Requirement:
Begin at the line below that has "coarse tuples by" and stop after the line that has "(hN : ∀ (τ' : Fin". Please restate only those lines, word for word.

Collected data entries:
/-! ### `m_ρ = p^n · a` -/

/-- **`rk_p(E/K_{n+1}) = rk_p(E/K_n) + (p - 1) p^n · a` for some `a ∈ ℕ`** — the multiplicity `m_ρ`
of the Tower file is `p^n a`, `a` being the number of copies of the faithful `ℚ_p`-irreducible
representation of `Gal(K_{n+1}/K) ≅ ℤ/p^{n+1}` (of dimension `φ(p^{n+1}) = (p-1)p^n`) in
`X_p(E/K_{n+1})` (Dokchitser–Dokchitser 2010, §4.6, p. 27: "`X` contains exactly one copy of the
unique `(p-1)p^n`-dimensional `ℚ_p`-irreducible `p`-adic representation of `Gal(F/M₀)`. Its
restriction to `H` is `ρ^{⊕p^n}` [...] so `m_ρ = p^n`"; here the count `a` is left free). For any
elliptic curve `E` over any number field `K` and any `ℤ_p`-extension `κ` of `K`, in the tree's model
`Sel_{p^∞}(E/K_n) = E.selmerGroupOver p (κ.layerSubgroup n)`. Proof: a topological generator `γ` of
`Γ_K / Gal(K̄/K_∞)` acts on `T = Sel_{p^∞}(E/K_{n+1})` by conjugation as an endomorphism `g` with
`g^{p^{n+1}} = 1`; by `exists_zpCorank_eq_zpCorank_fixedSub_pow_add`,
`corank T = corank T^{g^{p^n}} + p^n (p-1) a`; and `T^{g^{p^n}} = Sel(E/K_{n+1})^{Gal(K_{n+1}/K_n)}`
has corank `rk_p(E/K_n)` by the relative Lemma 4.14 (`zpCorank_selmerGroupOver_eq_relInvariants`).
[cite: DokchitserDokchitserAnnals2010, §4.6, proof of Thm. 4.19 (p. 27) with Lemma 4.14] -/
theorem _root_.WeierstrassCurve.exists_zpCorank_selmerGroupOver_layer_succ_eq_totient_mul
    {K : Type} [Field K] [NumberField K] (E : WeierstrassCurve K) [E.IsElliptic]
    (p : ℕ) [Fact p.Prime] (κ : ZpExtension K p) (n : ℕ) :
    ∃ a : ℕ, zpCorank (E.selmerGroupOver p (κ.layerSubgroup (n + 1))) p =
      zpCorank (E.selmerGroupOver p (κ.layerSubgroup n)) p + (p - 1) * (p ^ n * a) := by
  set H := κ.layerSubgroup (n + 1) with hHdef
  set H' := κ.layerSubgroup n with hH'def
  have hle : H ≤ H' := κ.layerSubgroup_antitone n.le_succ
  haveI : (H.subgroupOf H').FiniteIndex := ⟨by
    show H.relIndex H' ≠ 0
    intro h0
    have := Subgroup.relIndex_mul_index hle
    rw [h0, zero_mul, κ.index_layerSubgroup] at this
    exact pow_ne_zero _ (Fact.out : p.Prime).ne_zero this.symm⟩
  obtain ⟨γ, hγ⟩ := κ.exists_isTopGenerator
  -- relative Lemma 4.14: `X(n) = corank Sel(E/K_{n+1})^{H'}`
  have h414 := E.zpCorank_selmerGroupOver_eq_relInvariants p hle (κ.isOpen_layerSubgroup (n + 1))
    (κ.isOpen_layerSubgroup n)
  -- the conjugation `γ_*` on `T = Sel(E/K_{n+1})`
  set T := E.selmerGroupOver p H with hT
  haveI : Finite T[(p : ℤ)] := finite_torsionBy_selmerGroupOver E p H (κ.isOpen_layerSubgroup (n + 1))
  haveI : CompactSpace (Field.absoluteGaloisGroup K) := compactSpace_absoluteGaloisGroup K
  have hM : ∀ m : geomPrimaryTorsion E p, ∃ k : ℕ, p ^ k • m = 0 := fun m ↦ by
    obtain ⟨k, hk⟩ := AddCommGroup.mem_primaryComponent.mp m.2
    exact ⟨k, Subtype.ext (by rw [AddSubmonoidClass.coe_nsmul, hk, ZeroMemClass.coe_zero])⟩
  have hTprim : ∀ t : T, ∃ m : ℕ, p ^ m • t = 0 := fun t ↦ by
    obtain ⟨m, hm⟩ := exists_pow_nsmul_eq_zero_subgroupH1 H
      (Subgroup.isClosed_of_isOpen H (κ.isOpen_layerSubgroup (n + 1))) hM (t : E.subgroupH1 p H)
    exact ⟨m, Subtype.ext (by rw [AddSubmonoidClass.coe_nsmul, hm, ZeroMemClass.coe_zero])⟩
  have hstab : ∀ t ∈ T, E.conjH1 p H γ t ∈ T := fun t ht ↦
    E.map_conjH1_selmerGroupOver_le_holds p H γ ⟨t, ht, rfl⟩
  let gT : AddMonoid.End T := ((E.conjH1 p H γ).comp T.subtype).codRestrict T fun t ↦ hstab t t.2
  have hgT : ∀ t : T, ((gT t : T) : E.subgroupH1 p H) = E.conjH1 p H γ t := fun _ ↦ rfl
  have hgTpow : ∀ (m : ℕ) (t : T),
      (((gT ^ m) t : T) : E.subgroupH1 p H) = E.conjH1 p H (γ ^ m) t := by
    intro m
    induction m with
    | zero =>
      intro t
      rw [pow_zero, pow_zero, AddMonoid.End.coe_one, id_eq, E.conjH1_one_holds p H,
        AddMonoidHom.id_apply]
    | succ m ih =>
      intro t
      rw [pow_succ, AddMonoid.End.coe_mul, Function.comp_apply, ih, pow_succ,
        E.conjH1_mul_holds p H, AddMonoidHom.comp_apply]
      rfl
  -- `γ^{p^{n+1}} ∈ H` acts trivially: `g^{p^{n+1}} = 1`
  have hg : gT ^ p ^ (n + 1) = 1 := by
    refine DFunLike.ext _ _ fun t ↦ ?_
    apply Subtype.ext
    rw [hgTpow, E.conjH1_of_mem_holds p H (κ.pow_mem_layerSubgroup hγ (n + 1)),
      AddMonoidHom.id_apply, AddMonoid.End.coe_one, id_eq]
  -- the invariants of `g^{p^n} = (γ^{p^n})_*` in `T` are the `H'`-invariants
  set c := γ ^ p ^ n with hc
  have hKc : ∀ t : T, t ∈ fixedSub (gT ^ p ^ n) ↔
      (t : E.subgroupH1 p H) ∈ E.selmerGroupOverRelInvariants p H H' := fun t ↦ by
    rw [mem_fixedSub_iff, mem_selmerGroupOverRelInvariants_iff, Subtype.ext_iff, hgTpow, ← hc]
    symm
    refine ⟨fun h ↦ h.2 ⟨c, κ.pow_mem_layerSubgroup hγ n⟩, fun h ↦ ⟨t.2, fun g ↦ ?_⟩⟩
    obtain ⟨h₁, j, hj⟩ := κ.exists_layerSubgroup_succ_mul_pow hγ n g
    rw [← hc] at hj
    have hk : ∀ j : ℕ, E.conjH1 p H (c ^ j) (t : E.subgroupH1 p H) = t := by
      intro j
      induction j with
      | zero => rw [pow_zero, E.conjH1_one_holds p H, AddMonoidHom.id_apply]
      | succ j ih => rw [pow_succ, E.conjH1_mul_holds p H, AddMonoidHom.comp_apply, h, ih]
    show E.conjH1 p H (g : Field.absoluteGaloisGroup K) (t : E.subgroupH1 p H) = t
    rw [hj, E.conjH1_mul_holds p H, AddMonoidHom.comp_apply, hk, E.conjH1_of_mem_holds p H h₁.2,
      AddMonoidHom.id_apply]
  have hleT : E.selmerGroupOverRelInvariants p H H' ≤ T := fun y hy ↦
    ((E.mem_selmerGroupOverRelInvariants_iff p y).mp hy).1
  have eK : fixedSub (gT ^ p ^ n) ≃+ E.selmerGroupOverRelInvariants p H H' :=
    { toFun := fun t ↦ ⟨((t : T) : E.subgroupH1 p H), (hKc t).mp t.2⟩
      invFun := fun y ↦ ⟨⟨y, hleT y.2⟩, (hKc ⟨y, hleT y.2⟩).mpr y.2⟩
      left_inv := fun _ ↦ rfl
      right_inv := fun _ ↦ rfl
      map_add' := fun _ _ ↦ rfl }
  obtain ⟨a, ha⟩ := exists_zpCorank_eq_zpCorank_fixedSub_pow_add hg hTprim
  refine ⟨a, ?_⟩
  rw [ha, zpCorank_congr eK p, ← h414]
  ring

...

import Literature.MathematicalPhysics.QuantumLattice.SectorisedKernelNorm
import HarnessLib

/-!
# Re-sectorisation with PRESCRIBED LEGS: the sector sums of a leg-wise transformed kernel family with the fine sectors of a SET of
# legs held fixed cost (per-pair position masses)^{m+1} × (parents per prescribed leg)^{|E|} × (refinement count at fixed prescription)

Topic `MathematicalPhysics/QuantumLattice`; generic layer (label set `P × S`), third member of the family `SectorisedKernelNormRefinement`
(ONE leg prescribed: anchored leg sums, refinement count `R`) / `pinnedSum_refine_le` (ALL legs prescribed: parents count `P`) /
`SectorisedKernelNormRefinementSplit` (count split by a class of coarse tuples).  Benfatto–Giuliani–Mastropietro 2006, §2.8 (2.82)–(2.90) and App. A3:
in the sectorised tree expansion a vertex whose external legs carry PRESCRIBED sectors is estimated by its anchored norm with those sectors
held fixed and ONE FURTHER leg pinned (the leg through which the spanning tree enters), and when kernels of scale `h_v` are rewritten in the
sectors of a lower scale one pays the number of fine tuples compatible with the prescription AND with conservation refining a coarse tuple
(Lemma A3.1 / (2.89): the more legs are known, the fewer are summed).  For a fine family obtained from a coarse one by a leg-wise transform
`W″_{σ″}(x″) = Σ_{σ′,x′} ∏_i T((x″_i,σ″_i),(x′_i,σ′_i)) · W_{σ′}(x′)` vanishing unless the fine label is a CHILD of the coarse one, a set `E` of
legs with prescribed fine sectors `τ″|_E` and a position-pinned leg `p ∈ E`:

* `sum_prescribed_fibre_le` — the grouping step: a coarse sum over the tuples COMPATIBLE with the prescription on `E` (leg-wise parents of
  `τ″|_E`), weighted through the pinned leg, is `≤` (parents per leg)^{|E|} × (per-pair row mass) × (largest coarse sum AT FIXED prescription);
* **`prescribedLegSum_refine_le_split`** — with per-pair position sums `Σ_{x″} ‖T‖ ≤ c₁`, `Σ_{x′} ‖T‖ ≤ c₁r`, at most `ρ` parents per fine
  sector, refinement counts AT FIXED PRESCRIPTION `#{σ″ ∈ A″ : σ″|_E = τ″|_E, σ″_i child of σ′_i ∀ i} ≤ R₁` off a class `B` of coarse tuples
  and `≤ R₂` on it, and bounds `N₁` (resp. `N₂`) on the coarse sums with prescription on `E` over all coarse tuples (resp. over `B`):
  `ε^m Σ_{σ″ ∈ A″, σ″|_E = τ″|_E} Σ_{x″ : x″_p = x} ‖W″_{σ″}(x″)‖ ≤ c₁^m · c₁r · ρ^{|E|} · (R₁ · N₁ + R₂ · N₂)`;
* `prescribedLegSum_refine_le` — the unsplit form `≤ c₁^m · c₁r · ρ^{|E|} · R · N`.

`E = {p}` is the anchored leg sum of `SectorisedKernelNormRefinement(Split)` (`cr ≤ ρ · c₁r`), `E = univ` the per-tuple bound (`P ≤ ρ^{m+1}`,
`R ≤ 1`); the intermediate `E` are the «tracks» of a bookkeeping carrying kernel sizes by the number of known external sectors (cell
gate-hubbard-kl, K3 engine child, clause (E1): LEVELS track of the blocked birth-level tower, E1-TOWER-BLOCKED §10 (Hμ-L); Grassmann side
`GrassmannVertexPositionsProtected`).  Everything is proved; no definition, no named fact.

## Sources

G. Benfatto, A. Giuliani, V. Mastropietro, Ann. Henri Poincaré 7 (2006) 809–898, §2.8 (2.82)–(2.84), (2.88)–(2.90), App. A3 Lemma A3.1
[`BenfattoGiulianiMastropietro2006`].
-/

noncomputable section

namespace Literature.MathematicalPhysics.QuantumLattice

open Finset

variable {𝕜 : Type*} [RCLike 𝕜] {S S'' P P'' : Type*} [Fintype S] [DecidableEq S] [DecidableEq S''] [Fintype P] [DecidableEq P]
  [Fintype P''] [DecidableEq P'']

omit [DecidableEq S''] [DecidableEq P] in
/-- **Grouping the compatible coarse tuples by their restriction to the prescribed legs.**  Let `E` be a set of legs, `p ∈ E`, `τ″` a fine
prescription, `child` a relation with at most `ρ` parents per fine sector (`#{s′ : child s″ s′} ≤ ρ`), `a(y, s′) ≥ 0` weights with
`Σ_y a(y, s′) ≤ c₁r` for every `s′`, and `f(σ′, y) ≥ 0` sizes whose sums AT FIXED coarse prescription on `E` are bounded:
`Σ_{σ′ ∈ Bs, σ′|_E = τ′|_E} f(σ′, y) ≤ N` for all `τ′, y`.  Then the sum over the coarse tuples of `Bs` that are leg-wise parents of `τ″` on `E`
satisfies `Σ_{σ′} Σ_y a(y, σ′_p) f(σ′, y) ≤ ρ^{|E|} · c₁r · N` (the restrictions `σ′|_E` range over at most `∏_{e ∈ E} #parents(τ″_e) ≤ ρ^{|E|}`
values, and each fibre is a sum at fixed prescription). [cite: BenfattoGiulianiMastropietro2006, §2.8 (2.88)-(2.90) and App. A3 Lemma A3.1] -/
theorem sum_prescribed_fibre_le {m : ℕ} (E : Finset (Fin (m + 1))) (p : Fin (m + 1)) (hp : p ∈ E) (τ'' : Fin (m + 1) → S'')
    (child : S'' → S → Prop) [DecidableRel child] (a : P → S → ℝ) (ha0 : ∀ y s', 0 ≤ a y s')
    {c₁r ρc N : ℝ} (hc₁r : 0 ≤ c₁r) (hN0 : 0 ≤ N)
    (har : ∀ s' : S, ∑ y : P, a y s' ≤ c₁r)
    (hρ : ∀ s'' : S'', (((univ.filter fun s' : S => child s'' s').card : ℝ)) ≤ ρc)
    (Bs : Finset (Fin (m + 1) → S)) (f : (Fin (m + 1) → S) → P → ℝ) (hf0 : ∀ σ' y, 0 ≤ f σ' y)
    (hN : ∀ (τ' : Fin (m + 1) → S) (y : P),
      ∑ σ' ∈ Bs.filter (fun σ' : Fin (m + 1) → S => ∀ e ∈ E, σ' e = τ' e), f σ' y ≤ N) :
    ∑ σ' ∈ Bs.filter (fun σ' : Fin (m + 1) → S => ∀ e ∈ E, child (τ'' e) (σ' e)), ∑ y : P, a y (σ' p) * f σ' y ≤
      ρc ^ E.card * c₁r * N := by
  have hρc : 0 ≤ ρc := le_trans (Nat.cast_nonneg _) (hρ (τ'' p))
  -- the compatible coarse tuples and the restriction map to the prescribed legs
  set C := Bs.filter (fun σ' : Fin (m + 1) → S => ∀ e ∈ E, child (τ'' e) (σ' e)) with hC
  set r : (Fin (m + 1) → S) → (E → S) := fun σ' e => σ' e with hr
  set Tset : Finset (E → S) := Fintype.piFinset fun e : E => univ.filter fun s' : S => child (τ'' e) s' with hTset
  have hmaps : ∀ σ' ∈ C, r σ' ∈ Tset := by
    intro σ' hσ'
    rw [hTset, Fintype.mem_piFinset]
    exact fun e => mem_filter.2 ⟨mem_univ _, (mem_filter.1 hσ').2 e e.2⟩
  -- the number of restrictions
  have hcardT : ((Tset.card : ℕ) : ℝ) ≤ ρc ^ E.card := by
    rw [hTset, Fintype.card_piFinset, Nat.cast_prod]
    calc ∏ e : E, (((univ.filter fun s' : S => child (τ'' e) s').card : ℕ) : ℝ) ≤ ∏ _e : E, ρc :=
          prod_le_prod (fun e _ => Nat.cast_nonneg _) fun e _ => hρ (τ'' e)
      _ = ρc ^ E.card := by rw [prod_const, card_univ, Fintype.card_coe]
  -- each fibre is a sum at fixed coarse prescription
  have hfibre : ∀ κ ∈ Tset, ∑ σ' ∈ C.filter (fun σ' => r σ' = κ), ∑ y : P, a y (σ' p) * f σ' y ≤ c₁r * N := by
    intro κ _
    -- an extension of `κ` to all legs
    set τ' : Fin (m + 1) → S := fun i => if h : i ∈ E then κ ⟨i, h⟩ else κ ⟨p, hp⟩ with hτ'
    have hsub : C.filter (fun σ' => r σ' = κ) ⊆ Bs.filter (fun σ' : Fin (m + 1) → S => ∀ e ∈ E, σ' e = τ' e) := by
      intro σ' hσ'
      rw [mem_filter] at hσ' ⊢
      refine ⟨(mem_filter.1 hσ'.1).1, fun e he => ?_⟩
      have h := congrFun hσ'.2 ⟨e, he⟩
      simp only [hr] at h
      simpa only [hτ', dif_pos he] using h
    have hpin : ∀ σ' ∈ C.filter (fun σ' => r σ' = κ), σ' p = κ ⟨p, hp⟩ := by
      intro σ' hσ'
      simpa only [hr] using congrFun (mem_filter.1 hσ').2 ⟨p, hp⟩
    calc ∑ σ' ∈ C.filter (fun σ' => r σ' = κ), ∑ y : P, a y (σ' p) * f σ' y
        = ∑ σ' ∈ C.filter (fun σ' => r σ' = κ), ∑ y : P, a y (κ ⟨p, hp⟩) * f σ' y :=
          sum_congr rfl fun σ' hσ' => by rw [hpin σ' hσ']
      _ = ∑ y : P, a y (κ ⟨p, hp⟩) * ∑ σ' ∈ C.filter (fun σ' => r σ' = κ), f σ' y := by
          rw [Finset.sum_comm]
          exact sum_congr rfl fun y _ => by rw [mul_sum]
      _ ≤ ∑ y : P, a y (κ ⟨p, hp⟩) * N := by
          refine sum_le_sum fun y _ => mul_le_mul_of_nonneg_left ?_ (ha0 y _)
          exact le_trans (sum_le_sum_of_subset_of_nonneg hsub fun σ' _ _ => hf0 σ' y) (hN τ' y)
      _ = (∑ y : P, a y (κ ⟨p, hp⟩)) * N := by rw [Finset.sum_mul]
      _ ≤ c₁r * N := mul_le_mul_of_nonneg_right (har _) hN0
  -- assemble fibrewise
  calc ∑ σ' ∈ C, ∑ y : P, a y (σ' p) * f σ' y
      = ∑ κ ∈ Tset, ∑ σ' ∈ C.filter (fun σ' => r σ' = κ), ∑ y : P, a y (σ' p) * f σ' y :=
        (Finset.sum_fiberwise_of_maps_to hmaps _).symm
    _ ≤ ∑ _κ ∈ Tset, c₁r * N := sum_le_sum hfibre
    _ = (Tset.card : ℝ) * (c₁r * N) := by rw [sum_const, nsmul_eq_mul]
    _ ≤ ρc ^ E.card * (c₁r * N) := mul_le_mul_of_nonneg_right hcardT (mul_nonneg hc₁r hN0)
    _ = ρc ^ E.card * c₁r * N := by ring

Exercise result:
/-- **Grouping the compatible coarse tuples by their restriction to the prescribed legs.**  Let `E` be a set of legs, `p ∈ E`, `τ″` a fine
prescription, `child` a relation with at most `ρ` parents per fine sector (`#{s′ : child s″ s′} ≤ ρ`), `a(y, s′) ≥ 0` weights with
`Σ_y a(y, s′) ≤ c₁r` for every `s′`, and `f(σ′, y) ≥ 0` sizes whose sums AT FIXED coarse prescription on `E` are bounded:
`Σ_{σ′ ∈ Bs, σ′|_E = τ′|_E} f(σ′, y) ≤ N` for all `τ′, y`.  Then the sum over the coarse tuples of `Bs` that are leg-wise parents of `τ″` on `E`
satisfies `Σ_{σ′} Σ_y a(y, σ′_p) f(σ′, y) ≤ ρ^{|E|} · c₁r · N` (the restrictions `σ′|_E` range over at most `∏_{e ∈ E} #parents(τ″_e) ≤ ρ^{|E|}`
values, and each fibre is a sum at fixed prescription). [cite: BenfattoGiulianiMastropietro2006, §2.8 (2.88)-(2.90) and App. A3 Lemma A3.1] -/
theorem sum_prescribed_fibre_le {m : ℕ} (E : Finset (Fin (m + 1))) (p : Fin (m + 1)) (hp : p ∈ E) (τ'' : Fin (m + 1) → S'')
    (child : S'' → S → Prop) [DecidableRel child] (a : P → S → ℝ) (ha0 : ∀ y s', 0 ≤ a y s')
    {c₁r ρc N : ℝ} (hc₁r : 0 ≤ c₁r) (hN0 : 0 ≤ N)
    (har : ∀ s' : S, ∑ y : P, a y s' ≤ c₁r)
    (hρ : ∀ s'' : S'', (((univ.filter fun s' : S => child s'' s').card : ℝ)) ≤ ρc)
    (Bs : Finset (Fin (m + 1) → S)) (f : (Fin (m + 1) → S) → P → ℝ) (hf0 : ∀ σ' y, 0 ≤ f σ' y)
    (hN : ∀ (τ' : Fin (m + 1) → S) (y : P),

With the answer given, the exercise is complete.